From the listing below, return every line with the string "WulffUpperBound" in it.

_Materials provided_.
____________

import Summits.Ventures.Crystal3D.StickySpheres.D3Pieces

/-!
# Peeling lemma for `D₃` pieces (helper for the crux `WulffUpperBound`, stmt-Ventures-19147, line `WulffPeel`)

HONEST FRAMING. Part of the venture `Summits/Ventures/Crystal3D`. Pure `ℤ³` combinatorics on the
direction counts `shiftCount` of `StickySpheres/D3Pieces.lean`; nothing is said about packings or
ground states, and rung F-C1 is not moved.

For a finite `S ⊂ ℤ³` write `D(S) := 12·|S| − ∑_{δ ∈ d3Offsets} shiftCount S δ` (twice the lattice
deficiency `6|S| − #bonds`, a bond being a pair of points differing by one of the twelve minimal
vectors `δ` of `D₃`). The theorem `stub_peel` says that every finite `S` contains, for every
`m ≤ |S|`, a subset `T` with `|T| = m` and `D(T) ≤ D(S)`.

Proof (generic top-peeling). Remove from `S` a point `q` maximising the height
`v ↦ v₀ + 10·v₁ + 100·v₂`. No minimal vector has height `0`, exactly six have negative height and
six have positive height; so at most six `δ` have `q + δ ∈ S` and at most six have `q − δ ∈ S`
(`card_filter_add_mem_le_six`, `card_filter_sub_mem_le_six`). Erasing `q` loses, in direction `δ`,
at most the two bonds `(q, q + δ)` and `(q − δ, q)` (`shiftCount_le_shiftCount_erase_add`), hence
`∑_δ shiftCount S δ ≤ ∑_δ shiftCount (S.erase q) δ + 12` (`sum_shiftCount_le_sum_erase_add`), i.e.
`D(S.erase q) ≤ D(S)` (`exists_mem_erase_le`). Iterate (`exists_subset_card_eq_le`).
-/

noncomputable section

namespace Summit.Ventures.Crystal3D.Theorems

open Summit.Ventures.Crystal3D Finset
open scoped BigOperators

/-- Exactly six of the twelve minimal vectors of `D₃` have negative height `δ₀ + 10·δ₁ + 100·δ₂`. -/
theorem card_filter_d3Offsets_height_neg :
    (d3Offsets.filter fun δ : Fin 3 → ℤ => δ 0 + 10 * δ 1 + 100 * δ 2 < 0).card = 6 := by
  decide

/-- Exactly six of the twelve minimal vectors of `D₃` have positive height `δ₀ + 10·δ₁ + 100·δ₂`. -/
theorem card_filter_d3Offsets_height_pos :
    (d3Offsets.filter fun δ : Fin 3 → ℤ => 0 < δ 0 + 10 * δ 1 + 100 * δ 2).card = 6 := by
  decide

/-- No minimal vector of `D₃` has height `0`. -/
theorem d3Offsets_height_ne_zero : ∀ δ ∈ d3Offsets, δ 0 + 10 * δ 1 + 100 * δ 2 ≠ 0 := by
  decide

/-- If `q` has maximal height on `S`, then `q + δ ∈ S` for at most six minimal vectors `δ`
(only those of negative height). -/
theorem card_filter_add_mem_le_six {S : Finset (Fin 3 → ℤ)} {q : Fin 3 → ℤ}
    (hmax : ∀ v ∈ S, v 0 + 10 * v 1 + 100 * v 2 ≤ q 0 + 10 * q 1 + 100 * q 2) :
    (d3Offsets.filter fun δ => q + δ ∈ S).card ≤ 6 := by
  refine (card_le_card fun δ hδ => ?_).trans card_filter_d3Offsets_height_neg.le
  rw [mem_filter] at hδ ⊢
  refine ⟨hδ.1, ?_⟩
  have h1 := hmax _ hδ.2
  have h2 := d3Offsets_height_ne_zero δ hδ.1
  simp only [Pi.add_apply] at h1
  omega

/-- If `q` has maximal height on `S`, then `q - δ ∈ S` for at most six minimal vectors `δ`
(only those of positive height). -/
theorem card_filter_sub_mem_le_six {S : Finset (Fin 3 → ℤ)} {q : Fin 3 → ℤ}
    (hmax : ∀ v ∈ S, v 0 + 10 * v 1 + 100 * v 2 ≤ q 0 + 10 * q 1 + 100 * q 2) :
    (d3Offsets.filter fun δ => q - δ ∈ S).card ≤ 6 := by
  refine (card_le_card fun δ hδ => ?_).trans card_filter_d3Offsets_height_pos.le
  rw [mem_filter] at hδ ⊢
  refine ⟨hδ.1, ?_⟩
  have h1 := hmax _ hδ.2
  have h2 := d3Offsets_height_ne_zero δ hδ.1
  simp only [Pi.sub_apply] at h1
  omega

/-- Erasing a point `q` loses, in direction `δ`, at most the two lattice contacts `(q, q + δ)` and
`(q - δ, q)`: `#{v ∈ S : v + δ ∈ S} ≤ #{v ∈ S∖q : v + δ ∈ S∖q} + [q + δ ∈ S] + [q - δ ∈ S]`. -/
theorem shiftCount_le_shiftCount_erase_add (S : Finset (Fin 3 → ℤ)) (q δ : Fin 3 → ℤ) :
    shiftCount S δ ≤ shiftCount (S.erase q) δ +
      ((if q + δ ∈ S then 1 else 0) + (if q - δ ∈ S then 1 else 0)) := by
  have hq : (({q} : Finset (Fin 3 → ℤ)).filter fun a => a + δ ∈ S).card =
      if q + δ ∈ S then 1 else 0 := by
    rw [card_filter, sum_singleton]
  have hqδ : (({q - δ} : Finset (Fin 3 → ℤ)).filter fun a => a ∈ S).card =
      if q - δ ∈ S then 1 else 0 := by
    rw [card_filter, sum_singleton]
  rw [← hq, ← hqδ]
  unfold shiftCount
  calc (S.filter fun a => a + δ ∈ S).card
      ≤ (((S.erase q).filter fun a => a + δ ∈ S.erase q) ∪
          ((({q} : Finset (Fin 3 → ℤ)).filter fun a => a + δ ∈ S) ∪
            (({q - δ} : Finset (Fin 3 → ℤ)).filter fun a => a ∈ S))).card :=
        card_le_card fun a ha => by
          rw [mem_filter] at ha
          obtain ⟨haS, haδ⟩ := ha
          rw [mem_union, mem_union]
          by_cases h1 : a = q
          · subst h1
            exact Or.inr (Or.inl (mem_filter.2 ⟨mem_singleton_self _, haδ⟩))
          by_cases h2 : a + δ = q
          · refine Or.inr (Or.inr (mem_filter.2 ⟨?_, haS⟩))
            rw [mem_singleton, ← h2, add_sub_cancel_right]
          · exact Or.inl (mem_filter.2 ⟨mem_erase.2 ⟨h1, haS⟩, mem_erase.2 ⟨h2, haδ⟩⟩)
    _ ≤ ((S.erase q).filter fun a => a + δ ∈ S.erase q).card +
          (((({q} : Finset (Fin 3 → ℤ)).filter fun a => a + δ ∈ S) ∪
            (({q - δ} : Finset (Fin 3 → ℤ)).filter fun a => a ∈ S))).card := card_union_le _ _
    _ ≤ _ := Nat.add_le_add_left (card_union_le _ _) _

/-- **One peeling step**: erasing a point `q` of maximal height loses at most twelve (ordered)
lattice contacts, `∑_δ shiftCount S δ ≤ ∑_δ shiftCount (S.erase q) δ + 12`. -/
theorem sum_shiftCount_le_sum_erase_add {S : Finset (Fin 3 → ℤ)} {q : Fin 3 → ℤ}
    (hmax : ∀ v ∈ S, v 0 + 10 * v 1 + 100 * v 2 ≤ q 0 + 10 * q 1 + 100 * q 2) :
    ∑ δ ∈ d3Offsets, shiftCount S δ ≤ ∑ δ ∈ d3Offsets, shiftCount (S.erase q) δ + 12 := by
  have h1 := card_filter_add_mem_le_six hmax
  have h2 := card_filter_sub_mem_le_six hmax
  calc ∑ δ ∈ d3Offsets, shiftCount S δ
      ≤ ∑ δ ∈ d3Offsets, (shiftCount (S.erase q) δ +
          ((if q + δ ∈ S then 1 else 0) + (if q - δ ∈ S then 1 else 0))) :=
        sum_le_sum fun δ _ => shiftCount_le_shiftCount_erase_add S q δ
    _ = ∑ δ ∈ d3Offsets, shiftCount (S.erase q) δ +
          ((d3Offsets.filter fun δ => q + δ ∈ S).card +
            (d3Offsets.filter fun δ => q - δ ∈ S).card) := by
        rw [sum_add_distrib, sum_add_distrib, card_filter, card_filter]
    _ ≤ ∑ δ ∈ d3Offsets, shiftCount (S.erase q) δ + 12 := by omega

/-- **One peeling step, deficiency form**: a nonempty `S` has a point `q` (any point of maximal
height) with `12·|S∖q| − ∑_δ shiftCount (S∖q) δ ≤ 12·|S| − ∑_δ shiftCount S δ`. -/
theorem exists_mem_erase_le {S : Finset (Fin 3 → ℤ)} (hS : S.Nonempty) :
    ∃ q ∈ S, 12 * ((S.erase q).card : ℤ) - ∑ δ ∈ d3Offsets, (shiftCount (S.erase q) δ : ℤ) ≤
      12 * (S.card : ℤ) - ∑ δ ∈ d3Offsets, (shiftCount S δ : ℤ) := by
  obtain ⟨q, hq, hmax⟩ :=
    exists_max_image S (fun v : Fin 3 → ℤ => v 0 + 10 * v 1 + 100 * v 2) hS
  refine ⟨q, hq, ?_⟩
  have h : ((∑ δ ∈ d3Offsets, shiftCount S δ : ℕ) : ℤ) ≤
      ((∑ δ ∈ d3Offsets, shiftCount (S.erase q) δ + 12 : ℕ) : ℤ) := by
    exact_mod_cast sum_shiftCount_le_sum_erase_add hmax
  have hpos : 1 ≤ S.card := card_pos.2 ⟨q, hq⟩
  rw [card_erase_of_mem hq, Nat.cast_sub hpos]
  push_cast at h ⊢
  linarith

/-- **Iterated peeling**: a finite `S ⊂ ℤ³` with `|S| = m + k` contains a `T` with `|T| = m` and
`12·|T| − ∑_δ shiftCount T δ ≤ 12·|S| − ∑_δ shiftCount S δ`. -/
theorem exists_subset_card_eq_le (m : ℕ) :
    ∀ k : ℕ, ∀ S : Finset (Fin 3 → ℤ), S.card = m + k →
      ∃ T : Finset (Fin 3 → ℤ), T ⊆ S ∧ T.card = m ∧
        12 * (T.card : ℤ) - ∑ δ ∈ d3Offsets, (shiftCount T δ : ℤ) ≤
          12 * (S.card : ℤ) - ∑ δ ∈ d3Offsets, (shiftCount S δ : ℤ) := by
  intro k
  induction k with
  | zero =>
    intro S hS
    exact ⟨S, Subset.rfl, by simpa using hS, le_rfl⟩
  | succ k ih =>
    intro S hS
    have hne : S.Nonempty := by
      rw [← card_pos]
      omega
    obtain ⟨q, hq, hle⟩ := exists_mem_erase_le hne
    have hcard : (S.erase q).card = m + k := by
      rw [card_erase_of_mem hq, hS]
      omega
    obtain ⟨T, hTS, hTm, hTle⟩ := ih (S.erase q) hcard
    exact ⟨T, hTS.trans (erase_subset q S), hTm, hTle.trans hle⟩

/-- **The peeling lemma** (stub `stub_peel` of line `WulffPeel`, crux `WulffUpperBound`): every
finite `S ⊂ ℤ³` can be shrunk to any cardinality `m ≤ |S|` without raising twice the lattice
deficiency `12·|S| − ∑_{δ ∈ d3Offsets} #{v ∈ S : v + δ ∈ S}`. -/
theorem stub_peel :
    ∀ S : Finset (Fin 3 → ℤ), ∀ m : ℕ, m ≤ S.card →
      ∃ T : Finset (Fin 3 → ℤ), T ⊆ S ∧ T.card = m ∧
        12 * (T.card : ℤ) - ∑ δ ∈ d3Offsets, (shiftCount T δ : ℤ) ≤
          12 * (S.card : ℤ) - ∑ δ ∈ d3Offsets, (shiftCount S δ : ℤ) := by
  intro S m hm
  exact exists_subset_card_eq_le m (S.card - m) S (by omega)

end Summit.Ventures.Crystal3D.Theorems

end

____________

_Written solution_.
# Peeling lemma for `D₃` pieces (helper for the crux `WulffUpperBound`, stmt-Ventures-19147, line `WulffPeel`)
/-- **The peeling lemma** (stub `stub_peel` of line `WulffPeel`, crux `WulffUpperBound`): every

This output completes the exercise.